Subcutaneous daratumumab makes it easier for patients to find appointments that fit with their lifestyles and schedules, according to Gina Fries, PA-C.
Angel wings can be used to make injections easier for patients and nurses.
The reduction of chair time that subcutaneous daratumumab (Darzalex Faspro) offers individuals living with multiple myeloma allows them a more flexible treatment schedule, says Gina Fries, PA-C, a nurse practitioner at University of Rochester Medical Center.
Due to the chronic nature of multiple myeloma, patients are likely to spend high amounts of time receiving treatment, compounding the burden of cancer-related issues in a patient’s life. Subcutaneous daratumumab allows patients to receive treatment in much shorter appointments, giving patients more freedom. The therapy is also very well-tolerated, further reducing the toll of cancer treatment for those with multiple myeloma.
Fries expanded on this in an interview with Oncology Nursing News.
Fries: I have worked with multiple myeloma patients for 5 and a half years. I’ve been a physician assistant for 25 years. When I first started with myeloma, it was only the infusion version of daratumumab. And goodness, it was either 6 months or a year into it that the subcutaneous version came out, and literally the day we got it in stock in our cancer center, we switched every single patient over to it because it had the same efficacy and was so much quicker. Patients love it because nobody wants to sit there for hours to begin with, but myeloma patients spend huge percentages of their lives in infusion centers, so it was very significant for them.
Fries: The patients benefit in multiple ways. First of all, less time of their life is spent in the infusion center, but also when it’s a long infusion time, patients have trouble getting the time that they want. With the subcutaneous version, they can get a time frame that might work better for them. For example, maybe it’s a younger myeloma patient who still works now, they can come in at the end of their workday and get their injection so that they don’t have to take a day off work for a long infusion.
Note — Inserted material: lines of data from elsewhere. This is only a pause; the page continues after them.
import Summits.KontsevichZagierPeriods.KontsevichZagierPeriods.Theorems.ZagierDilogarithmConjecture.Negative.DehnInvariant

/-!
# `ZagierDilogarithmConjecture` (stmt-KontsevichZagierPeriods-10550) — negative knowledge III: the witness `(2 ∓ 4i)/5` is outside the relator span

`q = (2 + i)/(2 − i) = (3 + 4i)/5` is unimodular and NOT a root of unity (`(2+i)ⁿ ≠ (2−i)ⁿ`,
coprimality of `2 ± i` in `ℤ[i]`, `gaussInt_pow_ne`); `z₀ = 1 − q = (2 − 4i)/5` has
`|z₀|² = 4/5 < 1`. Hence `z₀, q` are multiplicatively independent in the two ways needed
(`indep_z₀_q`, `indep_q_z₀`), characters `uu, vv : ℂˣ → ℚ` with `uu(z₀) = 1, uu(q) = 0`,
`vv(q) = 1, vv(z₀) = 0` exist (Part II), and the Dehn-type invariant takes the values
`δ[z₀] = 2`, `δ[z̄₀] = −2` (`asym_z₀`, `asym_conj_z₀`). Consequently
`of_z₀_not_mem`, `of_conj_z₀_not_mem : [(2 ∓ 4i)/5] ∉ AddSubgroup.closure dilogRelators` —
the relator subgroup of Zagier's conjecture is proper even on the algebraic upper half plane.
Sorry-free, axioms ⊆ {propext, Classical.choice, Quot.sound}.
-/

noncomputable section

open Complex MeasureTheory Set
open scoped ComplexConjugate

namespace Summit.KontsevichZagierPeriods.HyperbolicBloch.ZagierDilogarithmConjectureNegative

open Literature.NumberTheory.Transcendental
open Summit.KontsevichZagierPeriods.KontsevichZagierPeriods.Theses.HyperbolicBloch
  (ZagierDilogarithmConjecture)
open Summit.KontsevichZagierPeriods.HyperbolicBloch.FiveTermTransferNegative
  (L not_isAlgebraic_L xL xL_re xL_im not_isAlgebraic_xL isAlgebraic_of_eq_rat)

/-! ### The witness `q = (2 + i)/(2 − i) = (3 + 4i)/5` and `z₀ = 1 − q = (2 − 4i)/5` -/

/-- `q = (2 + i)/(2 − i)`, a unimodular Gaussian rational which is not a root of unity. -/
def q : ℂ := (2 + I) / (2 - I)

/-- Auxiliary: `two_add_I_ne_zero`. [folklore] -/
theorem two_add_I_ne_zero : (2 + I : ℂ) ≠ 0 := fun e => by simpa using congrArg Complex.re e
/-- Auxiliary: `two_sub_I_ne_zero`. [folklore] -/
theorem two_sub_I_ne_zero : (2 - I : ℂ) ≠ 0 := fun e => by simpa using congrArg Complex.re e

/-- Auxiliary: `q_ne_zero`. [folklore] -/
theorem q_ne_zero : q ≠ 0 := div_ne_zero two_add_I_ne_zero two_sub_I_ne_zero

/-- Auxiliary: `q_eq`. [folklore] -/
theorem q_eq : q = (3 + 4 * I) / 5 := by
  unfold q
  rw [div_eq_div_iff two_sub_I_ne_zero (by norm_num)]
  ring_nf
  rw [I_sq]
  ring

/-- Auxiliary: `q_re`. [folklore] -/
theorem q_re : q.re = 3 / 5 := by
  rw [q_eq]; simp
/-- Auxiliary: `q_im`. [folklore] -/
theorem q_im : q.im = 4 / 5 := by
  rw [q_eq]; simp

/-- Auxiliary: `conj_two_add_I`. [folklore] -/
theorem conj_two_add_I : conj (2 + I : ℂ) = 2 - I := by
  rw [map_add, map_ofNat, Complex.conj_I, ← sub_eq_add_neg]
/-- Auxiliary: `conj_two_sub_I`. [folklore] -/
theorem conj_two_sub_I : conj (2 - I : ℂ) = 2 + I := by
  rw [map_sub, map_ofNat, Complex.conj_I, sub_neg_eq_add]

/-- Auxiliary: `norm_q`. [folklore] -/
theorem norm_q : ‖q‖ = 1 := by
  unfold q
  rw [norm_div, ← conj_two_add_I, Complex.norm_conj, div_self]
  exact norm_ne_zero_iff.mpr two_add_I_ne_zero

/-- Auxiliary: `conj_q`. [folklore] -/
theorem conj_q : conj q = q⁻¹ := by
  unfold q
  rw [map_div₀, conj_two_add_I, conj_two_sub_I, inv_div]

/-- `2 + i` and `2 − i` are coprime Gaussian primes of norm `5`; so `(2+i)^n ≠ (2−i)^n` for
`n ≥ 1`. [folklore] -/
theorem gaussInt_pow_ne {n : ℕ} (hn : n ≠ 0) :
    (⟨2, 1⟩ : GaussianInt) ^ n ≠ (⟨2, -1⟩ : GaussianInt) ^ n := by
  intro e
  have hcop : IsCoprime (⟨2, -1⟩ : GaussianInt) (⟨2, 1⟩ : GaussianInt) :=
    ⟨⟨1, 1⟩, -1, by decide⟩
  have hdvd : (⟨2, -1⟩ : GaussianInt) ∣ (⟨2, 1⟩ : GaussianInt) ^ n := by
    rw [e]
    exact dvd_pow_self _ hn
  have hunit : IsUnit (⟨2, -1⟩ : GaussianInt) :=
    (hcop.pow_right (n := n)).isUnit_of_dvd' (dvd_refl _) hdvd
  rw [Zsqrtd.isUnit_iff_norm_isUnit, Zsqrtd.norm_def] at hunit
  rcases Int.isUnit_iff.mp hunit with h | h <;> norm_num at h

/-- Auxiliary: `two_add_I_pow_ne`. [folklore] -/
theorem two_add_I_pow_ne {n : ℕ} (hn : n ≠ 0) : (2 + I : ℂ) ^ n ≠ (2 - I) ^ n := by
  intro e
  apply gaussInt_pow_ne hn
  apply GaussianInt.toComplex_injective
  have h1 : GaussianInt.toComplex (⟨2, 1⟩ : GaussianInt) = 2 + I := by
    rw [GaussianInt.toComplex_def']; push_cast; ring
  have h2 : GaussianInt.toComplex (⟨2, -1⟩ : GaussianInt) = 2 - I := by
    rw [GaussianInt.toComplex_def']; push_cast; ring
  rw [map_pow, map_pow, h1, h2, e]

/-- `q` is not a root of unity: `q ^ b = 1` forces `b = 0` (`b : ℤ`). [folklore] -/
theorem q_zpow_eq_one {b : ℤ} (h : q ^ b = 1) : b = 0 := by
  have key : ∀ n : ℕ, q ^ n = 1 → n = 0 := by
    intro n hn
    by_contra hne
    apply two_add_I_pow_ne hne
    unfold q at hn
    rw [div_pow, div_eq_one_iff_eq (pow_ne_zero n two_sub_I_ne_zero)] at hn
    exact hn
  rcases Int.natAbs_eq b with hb | hb
  · rw [hb] at h ⊢
    rw [zpow_natCast] at h
    simp [key _ h]
  · rw [hb] at h ⊢
    rw [zpow_neg, zpow_natCast, inv_eq_one] at h
    simp [key _ h]

/-- The witness point `z₀ = 1 − q = (2 − 4i)/5` of the LOWER half plane. -/
def z₀ : ℂ := 1 - q

/-- Auxiliary: `z₀_eq`. [folklore] -/
theorem z₀_eq : z₀ = (2 - 4 * I) / 5 := by
  rw [z₀, q_eq]; ring

/-- Auxiliary: `z₀_re`. [folklore] -/
theorem z₀_re : z₀.re = 2 / 5 := by rw [z₀, sub_re, one_re, q_re]; norm_num
/-- Auxiliary: `z₀_im`. [folklore] -/
theorem z₀_im : z₀.im = -(4 / 5) := by rw [z₀, sub_im, one_im, q_im]; norm_num

/-- Auxiliary: `z₀_ne_zero`. [folklore] -/
theorem z₀_ne_zero : z₀ ≠ 0 := fun e => by
  have := congrArg Complex.re e; rw [z₀_re] at this; norm_num at this

/-- Auxiliary: `one_sub_z₀`. [folklore] -/
theorem one_sub_z₀ : 1 - z₀ = q := by rw [z₀]; ring

/-- Auxiliary: `normSq_z₀`. [folklore] -/
theorem normSq_z₀ : Complex.normSq z₀ = 4 / 5 := by
  rw [Complex.normSq_apply, z₀_re, z₀_im]; norm_num

/-- Auxiliary: `norm_z₀_lt_one`. [folklore] -/
theorem norm_z₀_lt_one : ‖z₀‖ < 1 := by
  have h : ‖z₀‖ ^ 2 < 1 := by
    rw [← Complex.normSq_eq_norm_sq, normSq_z₀]; norm_num
  nlinarith [norm_nonneg z₀]

/-- Auxiliary: `norm_z₀_pos`. [folklore] -/
theorem norm_z₀_pos : 0 < ‖z₀‖ := norm_pos_iff.mpr z₀_ne_zero

/-- Multiplicative independence I: `z₀ ^ a * q ^ b = 1 → a = 0` (take absolute values:
`|q| = 1`, `0 < |z₀| < 1`). [folklore] -/
theorem indep_z₀_q {a b : ℤ} (h : z₀ ^ a * q ^ b = 1) : a = 0 := by
  have e := congrArg (fun w : ℂ => ‖w‖) h
  simp only [norm_mul, norm_zpow, norm_q, one_zpow, mul_one, norm_one] at e
  have hanti : StrictAnti fun n : ℤ => ‖z₀‖ ^ n := zpow_right_strictAnti₀ norm_z₀_pos norm_z₀_lt_one
  have e0 : (fun n : ℤ => ‖z₀‖ ^ n) a = (fun n : ℤ => ‖z₀‖ ^ n) 0 := by simpa using e
  exact hanti.injective e0

/-- Multiplicative independence II: `q ^ a * z₀ ^ b = 1 → a = 0` (absolute values give `b = 0`,
then `q` is not a root of unity). [folklore] -/
theorem indep_q_z₀ {a b : ℤ} (h : q ^ a * z₀ ^ b = 1) : a = 0 := by
  have hb : b = 0 := indep_z₀_q (a := b) (b := a) (by rw [mul_comm]; exact h)
  subst hb
  rw [zpow_zero, mul_one] at h
  exact q_zpow_eq_one h

/-- The two generators of `Additive ℂˣ` we prescribe values on. -/
def gz : Additive ℂˣ := Additive.ofMul (Units.mk0 z₀ z₀_ne_zero)
/-- Auxiliary definition `gq` (see the module docstring, §5). [folklore] -/
def gq : Additive ℂˣ := Additive.ofMul (Units.mk0 q q_ne_zero)

/-- An additive character `u` of `ℂˣ` with `u(z₀) = 1`, `u(q) = 0`. -/
theorem exists_u : ∃ u : Additive ℂˣ →+ ℚ, u gz = 1 ∧ u gq = 0 :=
  exists_addMonoidHom_eq_one_eq_zero gz gq fun _ _ H => indep_z₀_q (zpow_mul_zpow_eq_one_of_smul _ _ H)

/-- An additive character `v` of `ℂˣ` with `v(q) = 1` (and `v(z₀) = 0`). -/
theorem exists_v : ∃ v : Additive ℂˣ →+ ℚ, v gq = 1 ∧ v gz = 0 :=
  exists_addMonoidHom_eq_one_eq_zero gq gz fun _ _ H => indep_q_z₀ (zpow_mul_zpow_eq_one_of_smul _ _ H)

/-- The chosen characters. -/
def uu : Additive ℂˣ →+ ℚ := exists_u.choose
/-- Auxiliary definition `vv` (see the module docstring, §5). [folklore] -/
def vv : Additive ℂˣ →+ ℚ := exists_v.choose

/-- Auxiliary: `ext_uu_z₀`. [folklore] -/
theorem ext_uu_z₀ : ext uu z₀ = 1 := by rw [ext_of_ne uu z₀_ne_zero]; exact exists_u.choose_spec.1
/-- Auxiliary: `ext_uu_q`. [folklore] -/
theorem ext_uu_q : ext uu q = 0 := by rw [ext_of_ne uu q_ne_zero]; exact exists_u.choose_spec.2
/-- Auxiliary: `ext_vv_q`. [folklore] -/
theorem ext_vv_q : ext vv q = 1 := by rw [ext_of_ne vv q_ne_zero]; exact exists_v.choose_spec.1
/-- Auxiliary: `ext_vv_z₀`. [folklore] -/
theorem ext_vv_z₀ : ext vv z₀ = 0 := by rw [ext_of_ne vv z₀_ne_zero]; exact exists_v.choose_spec.2

/-- **The invariant does not vanish at `z₀`**: `δ[z₀] = 2`. Computation: `1 − z₀ = q`,
`z̄₀ = −z₀/q`, `1 − z̄₀ = q̄ = q⁻¹` (`|q| = 1`), so `ψ(z₀) = 2 (u(z₀) v(q) − v(z₀) u(q)) = 2`.
[folklore] -/
theorem asym_z₀ : asym uu vv z₀ = 2 := by
  have hc : conj z₀ = -z₀ / q := by
    rw [z₀, map_sub, map_one, conj_q]
    field_simp [q_ne_zero]
    ring
  have hc1 : 1 - conj z₀ = q⁻¹ := by
    rw [z₀, map_sub, map_one, conj_q]; ring
  simp only [asym, sym]
  rw [one_sub_z₀, hc1, hc, ext_div uu (neg_ne_zero.mpr z₀_ne_zero) q_ne_zero,
    ext_div vv (neg_ne_zero.mpr z₀_ne_zero) q_ne_zero, ext_neg uu z₀_ne_zero,
    ext_neg vv z₀_ne_zero, ext_inv uu q_ne_zero, ext_inv vv q_ne_zero,
    ext_uu_z₀, ext_uu_q, ext_vv_q, ext_vv_z₀]
  norm_num

/-- Hence `δ[z̄₀] = −2` for the mirror point `z̄₀ = (2 + 4i)/5` of the UPPER half plane. -/
theorem asym_conj_z₀ : asym uu vv (conj z₀) = -2 := by
  have h := asym_z₀
  simp only [asym, conj_conj] at h ⊢
  linarith

/-- **`[z₀] ∉` the relator subgroup** (`z₀ = (2 − 4i)/5`, lower half plane). [folklore] -/
theorem of_z₀_not_mem : FreeAbelianGroup.of z₀ ∉ AddSubgroup.closure dilogRelators := by
  intro h
  have := dehn_eq_zero_of_mem_closure uu vv h
  rw [dehn_of, asym_z₀] at this
  norm_num at this

/-- **`[z̄₀] ∉` the relator subgroup** (`z̄₀ = (2 + 4i)/5`, upper half plane): the relator
subgroup is PROPER even on the algebraic upper half plane — the conclusion of the crux is not
vacuous. [folklore] -/
theorem of_conj_z₀_not_mem :
    FreeAbelianGroup.of (conj z₀) ∉ AddSubgroup.closure dilogRelators := by
  intro h
  have := dehn_eq_zero_of_mem_closure uu vv h
  rw [dehn_of, asym_conj_z₀] at this
  norm_num at this

end Summit.KontsevichZagierPeriods.HyperbolicBloch.ZagierDilogarithmConjectureNegative

end
import Mathlib.Analysis.Calculus.Deriv.Mul
import Mathlib.Analysis.Calculus.Deriv.Add
import Literature.Analysis.ODE.OneSidedComparison
import HarnessLib

/-!
# Adjoint-certificate read-out inequality (layer R of the ramp enclosure;
# `pub-fluidc-bp3/R1-DESIGN.md` §6 G2/G5 (K5), G10)

HONEST FRAMING (cell `pub-fluidc`, blueprint seat bp3, gen 17): low prior, high value-of-information
experiment on Tao's machine paradigm; NOT a claim that NS blows up. Pure real analysis.

LAYER R of the two-layer ramp enclosure reads a linear functional `λ · z(t*)` of the deviation out of
the tube of layer T not by the crude `Σ |λᵢ| Wᵢ(t*)` but through an ADJOINT CERTIFICATE: any `C¹`
(here: right-differentiable, tabulated piecewise-polynomial) covector field `λ̂(s)` with tabulated
derivative `μ = λ̂'`, for which the kernel certifies on each piece an entrywise RESIDUAL bound
`|μⱼ + Σᵢ λ̂ᵢ Kᵢⱼ| ≤ ρⱼ` (how far `λ̂` is from solving the adjoint equation `λ̂' = −Kᵀλ̂`) and a size
bound `|λ̂ᵢ| ≤ Λᵢ`. Then along any solution of `zᵢ' = Σⱼ Kᵢⱼ zⱼ + fᵢ` staying in the tube
`|zⱼ| ≤ Wⱼ` with forcing `|fᵢ| ≤ φᵢ`, the pairing `g(s) = Σᵢ λ̂ᵢ(s) zᵢ(s)` moves by at most
`h (Σⱼ ρⱼ Wⱼ + Σᵢ Λᵢ φᵢ)` over the piece (`pairing_step`), and such piece bounds add up along the
window (`pairing_chain`). With an exact adjoint solution the `ρ`-term vanishes and only the forcing is
paid — this is what brings the read-out from the tube's own `0.75 L` to `0.58 L` in the probe
(R1-DESIGN §6 G3). The proof is the mean-value inequality for `g` (right derivatives).

CONTENTS (sorry-free): `pairing_hasDerivWithinAt` (product/sum rule for the pairing),
`pairing_deriv_bound` (the rearrangement `g' = Σⱼ (μⱼ + Σᵢ λ̂ᵢKᵢⱼ) zⱼ + Σᵢ λ̂ᵢ fᵢ` and its bound),
**`pairing_step`**, **`pairing_chain`** (telescoping over consecutive pieces with tabulated per-piece
bounds).

References: folklore (adjoint / duality error representation for linear ODEs), cf. T. Tao,
*Nonlinear dispersive equations*, CBMS 106 (2006), §1.3 (Duhamel and energy methods).

[cite: Tao2016AveragedNS, §5.5 Thm 5.3 (5.5)]
-/

noncomputable section

open Set Real Filter Topology

namespace Summit.NavierStokesRegularity.FluidComputer

namespace AdjointReadout

open Literature.Analysis.ODE

variable {ι : Type*} [Fintype ι]

/-- Product/sum rule: the pairing `s ↦ Σᵢ λ̂ᵢ(s) zᵢ(s)` has right derivative
`Σᵢ (μᵢ zᵢ + λ̂ᵢ (Σⱼ Kᵢⱼ zⱼ + fᵢ))`. [folklore] -/
theorem pairing_hasDerivWithinAt {z lam mu : ℝ → ι → ℝ} {K : ℝ → ι → ι → ℝ} {f : ℝ → ι → ℝ}
    {s : ℝ}
    (hz : ∀ i, HasDerivWithinAt (fun r => z r i) (∑ j, K s i j * z s j + f s i) (Ici s) s)
    (hl : ∀ i, HasDerivWithinAt (fun r => lam r i) (mu s i) (Ici s) s) :
    HasDerivWithinAt (fun r => ∑ i, lam r i * z r i)
      (∑ i, (mu s i * z s i + lam s i * (∑ j, K s i j * z s j + f s i))) (Ici s) s := by
  have : ∀ i ∈ (Finset.univ : Finset ι), HasDerivWithinAt (fun r => lam r i * z r i)
      (mu s i * z s i + lam s i * (∑ j, K s i j * z s j + f s i)) (Ici s) s :=
    fun i _ => (hl i).mul (hz i)
  exact HasDerivWithinAt.fun_sum this

/-- The rearrangement of the pairing's derivative and its bound from the residual, size, tube and
forcing tables: `|Σᵢ (μᵢ zᵢ + λ̂ᵢ (Σⱼ Kᵢⱼ zⱼ + fᵢ))| ≤ Σⱼ ρⱼ Wⱼ + Σᵢ Λᵢ φᵢ`. [folklore] -/
theorem pairing_deriv_bound {zs ls ms fs : ι → ℝ} {Ks : ι → ι → ℝ} {W φ ρ Λ : ι → ℝ}
    (hW : ∀ j, |zs j| ≤ W j) (hf : ∀ i, |fs i| ≤ φ i)
    (hρ : ∀ j, |ms j + ∑ i, ls i * Ks i j| ≤ ρ j) (hΛ : ∀ i, |ls i| ≤ Λ i) :
    |∑ i, (ms i * zs i + ls i * (∑ j, Ks i j * zs j + fs i))| ≤ ∑ j, ρ j * W j + ∑ i, Λ i * φ i := by
  classical
  have hre : ∑ i, (ms i * zs i + ls i * (∑ j, Ks i j * zs j + fs i))
      = ∑ j, (ms j + ∑ i, ls i * Ks i j) * zs j + ∑ i, ls i * fs i := by
    have h1 : ∑ i, (ms i * zs i + ls i * (∑ j, Ks i j * zs j + fs i))
        = ∑ i, ms i * zs i + ∑ i, ls i * (∑ j, Ks i j * zs j) + ∑ i, ls i * fs i := by
      simp only [mul_add, Finset.sum_add_distrib]
      ring
    have h2 : ∑ i, ls i * (∑ j, Ks i j * zs j) = ∑ j, (∑ i, ls i * Ks i j) * zs j := by
      simp only [Finset.mul_sum, Finset.sum_mul]
      rw [Finset.sum_comm]
      exact Finset.sum_congr rfl fun j _ => Finset.sum_congr rfl fun i _ => by ring
    have h3 : ∑ j, (ms j + ∑ i, ls i * Ks i j) * zs j
        = ∑ j, ms j * zs j + ∑ j, (∑ i, ls i * Ks i j) * zs j := by
      simp only [add_mul, Finset.sum_add_distrib]
    rw [h1, h2, h3]
  rw [hre]
  refine (abs_add_le _ _).trans (add_le_add ?_ ?_)
  · refine (Finset.abs_sum_le_sum_abs _ _).trans (Finset.sum_le_sum fun j _ => ?_)
    rw [abs_mul]
    exact mul_le_mul (hρ j) (hW j) (abs_nonneg _) ((abs_nonneg _).trans (hρ j))
  · refine (Finset.abs_sum_le_sum_abs _ _).trans (Finset.sum_le_sum fun i _ => ?_)
    rw [abs_mul]
    exact mul_le_mul (hΛ i) (hf i) (abs_nonneg _) ((abs_nonneg _).trans (hΛ i))

/-- **Adjoint-certificate read-out over one piece.** `z` solves `zᵢ' = Σⱼ Kᵢⱼ zⱼ + fᵢ` on
`[t₀, t₀+h)` (right derivatives; `z`, `λ̂` continuous on `[t₀, t₀+h]`), `λ̂` has right derivative
`μ`, and on the piece `|zⱼ| ≤ Wⱼ`, `|fᵢ| ≤ φᵢ`, `|μⱼ + Σᵢ λ̂ᵢKᵢⱼ| ≤ ρⱼ`, `|λ̂ᵢ| ≤ Λᵢ`. Then
`|Σᵢ λ̂ᵢ(t₀+h) zᵢ(t₀+h) − Σᵢ λ̂ᵢ(t₀) zᵢ(t₀)| ≤ h (Σⱼ ρⱼ Wⱼ + Σᵢ Λᵢ φᵢ)`. [folklore] -/
theorem pairing_step {z lam mu : ℝ → ι → ℝ} {K : ℝ → ι → ι → ℝ} {f : ℝ → ι → ℝ}
    {W φ ρ Λ : ι → ℝ} {t₀ h : ℝ} (hh : 0 ≤ h)
    (hzc : ∀ i, ContinuousOn (fun s => z s i) (Icc t₀ (t₀ + h)))
    (hz : ∀ s ∈ Ico t₀ (t₀ + h), ∀ i,
      HasDerivWithinAt (fun r => z r i) (∑ j, K s i j * z s j + f s i) (Ici s) s)
    (hlc : ∀ i, ContinuousOn (fun s => lam s i) (Icc t₀ (t₀ + h)))
    (hl : ∀ s ∈ Ico t₀ (t₀ + h), ∀ i, HasDerivWithinAt (fun r => lam r i) (mu s i) (Ici s) s)
    (hW : ∀ s ∈ Ico t₀ (t₀ + h), ∀ j, |z s j| ≤ W j)
    (hf : ∀ s ∈ Ico t₀ (t₀ + h), ∀ i, |f s i| ≤ φ i)
    (hρ : ∀ s ∈ Ico t₀ (t₀ + h), ∀ j, |mu s j + ∑ i, lam s i * K s i j| ≤ ρ j)
    (hΛ : ∀ s ∈ Ico t₀ (t₀ + h), ∀ i, |lam s i| ≤ Λ i) :
    |∑ i, lam (t₀ + h) i * z (t₀ + h) i - ∑ i, lam t₀ i * z t₀ i|
      ≤ h * (∑ j, ρ j * W j + ∑ i, Λ i * φ i) := by
  have hgc : ContinuousOn (fun s => ∑ i, lam s i * z s i) (Icc t₀ (t₀ + h)) :=
    continuousOn_finsetSum _ fun i _ => (hlc i).mul (hzc i)
  have hgd : ∀ s ∈ Ico t₀ (t₀ + h), HasDerivWithinAt (fun r => ∑ i, lam r i * z r i)
      (∑ i, (mu s i * z s i + lam s i * (∑ j, K s i j * z s j + f s i))) (Ici s) s :=
    fun s hs => pairing_hasDerivWithinAt (hz s hs) (hl s hs)
  have hbd : ∀ s ∈ Ico t₀ (t₀ + h),
      |∑ i, (mu s i * z s i + lam s i * (∑ j, K s i j * z s j + f s i))|
        ≤ ∑ j, ρ j * W j + ∑ i, Λ i * φ i :=
    fun s hs => pairing_deriv_bound (hW s hs) (hf s hs) (hρ s hs) (hΛ s hs)
  have hmv := abs_sub_le_mul_of_abs_deriv_right_le hgc hgd hbd (t₀ + h) ⟨by linarith, le_rfl⟩
  have harith : (∑ j, ρ j * W j + ∑ i, Λ i * φ i) * (t₀ + h - t₀)
      = h * (∑ j, ρ j * W j + ∑ i, Λ i * φ i) := by ring
  rw [harith] at hmv
  exact hmv

/-- **Telescoping along the window.** If consecutive pieces `[τ k, τ (k+1)]` carry pairing bounds
`|g(τ (k+1)) − g(τ k)| ≤ d k` (each an instance of `pairing_step` with its own tables), then
`|g(τ n) − g(τ 0)| ≤ Σ_{k<n} d k`. [folklore] -/
theorem pairing_chain {g : ℝ → ℝ} {τ : ℕ → ℝ} {d : ℕ → ℝ}
    (hstep : ∀ k, |g (τ (k + 1)) - g (τ k)| ≤ d k) (n : ℕ) :
    |g (τ n) - g (τ 0)| ≤ ∑ k ∈ Finset.range n, d k := by
  induction n with
  | zero => simp
  | succ n ih =>
    rw [Finset.sum_range_succ]
    have : g (τ (n + 1)) - g (τ 0) = (g (τ (n + 1)) - g (τ n)) + (g (τ n) - g (τ 0)) := by ring
    rw [this]
    exact (abs_add_le _ _).trans (by linarith [hstep n])

end AdjointReadout

end Summit.NavierStokesRegularity.FluidComputer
Fries: We give premedications to reduce reaction. … We do this standard Tylenol, Benadryl, dexamethasone combination that is for multiple drugs, including daratumumab infusions and subcutaneous injections. For the very first 4 doses of subcutaneous daratumumab, we give montelukast beforehand. It’s not in the package insert that it’s needed, but when subcutaneous daratumumab first came out, we weren’t doing it, and we had a total of maybe 3 patients who had a late infusion reaction with chest tightness and shortness of breath who needed to go to the emergency department. That’s 3 patients too many. Now we give every patient the 4 doses of montelukast before the first 4 doses of daratumumab, and that fixed that issue. Second cycle and going forward, we, for the majority of patients, either drop or dose reduce the Benadryl from 50 mg to 25 mg, and we frequently drop the Tylenol and just continued the dexamethasone.
Fries: Angel wing needles can be used by the infusion nurses, just so they don’t have to stand so close, right up towards the patient, since it’s an injection into the abdomen. Other than that, the infusion nurses just need to be trained correctly to know to give it over the proper slow 5-minute time frame. If the infusion nurse gives it more rapidly, it can be more uncomfortable, and that’s going to probably slightly increase the risk of some local skin irritation. When the local skin irritation occurs, all we advise is Benadryl, steroid cream, cool compresses, and they typically resolve within a couple of days.
Fries: The most confusing part for patients is the dosing schedule in the beginning. The biggest thing is giving the patients printed up copies of their treatment calendars so that they know what to expect and when their life will be less tied to the infusion center and they can start traveling again.
By far the most common question is, “What side effects am I going to have?” We typically use daratumumab in newly diagnosed patients, and so newly diagnosed patients with myeloma still are under the impression that they’re going to be losing their hair and having terrible vomiting and diarrhea, because they have visions of, for example, a patient with breast cancer or colon cancer going through treatment.
It’s reassuring them that when it’s lifelong cancer and lifelong treatment, we are not going to beat them up with side effects like that, and reassuring them how tolerable daratumumab is and that the side effects are typically mild and very manageable. That’s first and foremost of the questions. I think the other big questions we get is that they’re told it’s monthly, but in the beginning, it’s not. It’s just multiple visits. It’s helpful for patients to go over that treatment schedule with them so they understand when they’re going to be coming less frequently, and that we’re reassuring them that they aren’t getting a lower dose of medicine when they switch to monthly, and that they’re not going to have an adverse issue with their myeloma coming out of remission from that.
Fries: The biggest issue is so many small offices do things out of habit, so for years, daratumumab was not necessarily written as first line therapy for myeloma. But now, for several years, it has been, and studies show that daratumumab can be a better regimen for patients to get a better and longer remission if it’s used in the first line. So it would be good for smaller offices to realize … that daratumumab truly is indicated for these patients, as opposed to some other treatment regimens that have just been used for ages.
This transcript has been edited for clarity and conciseness.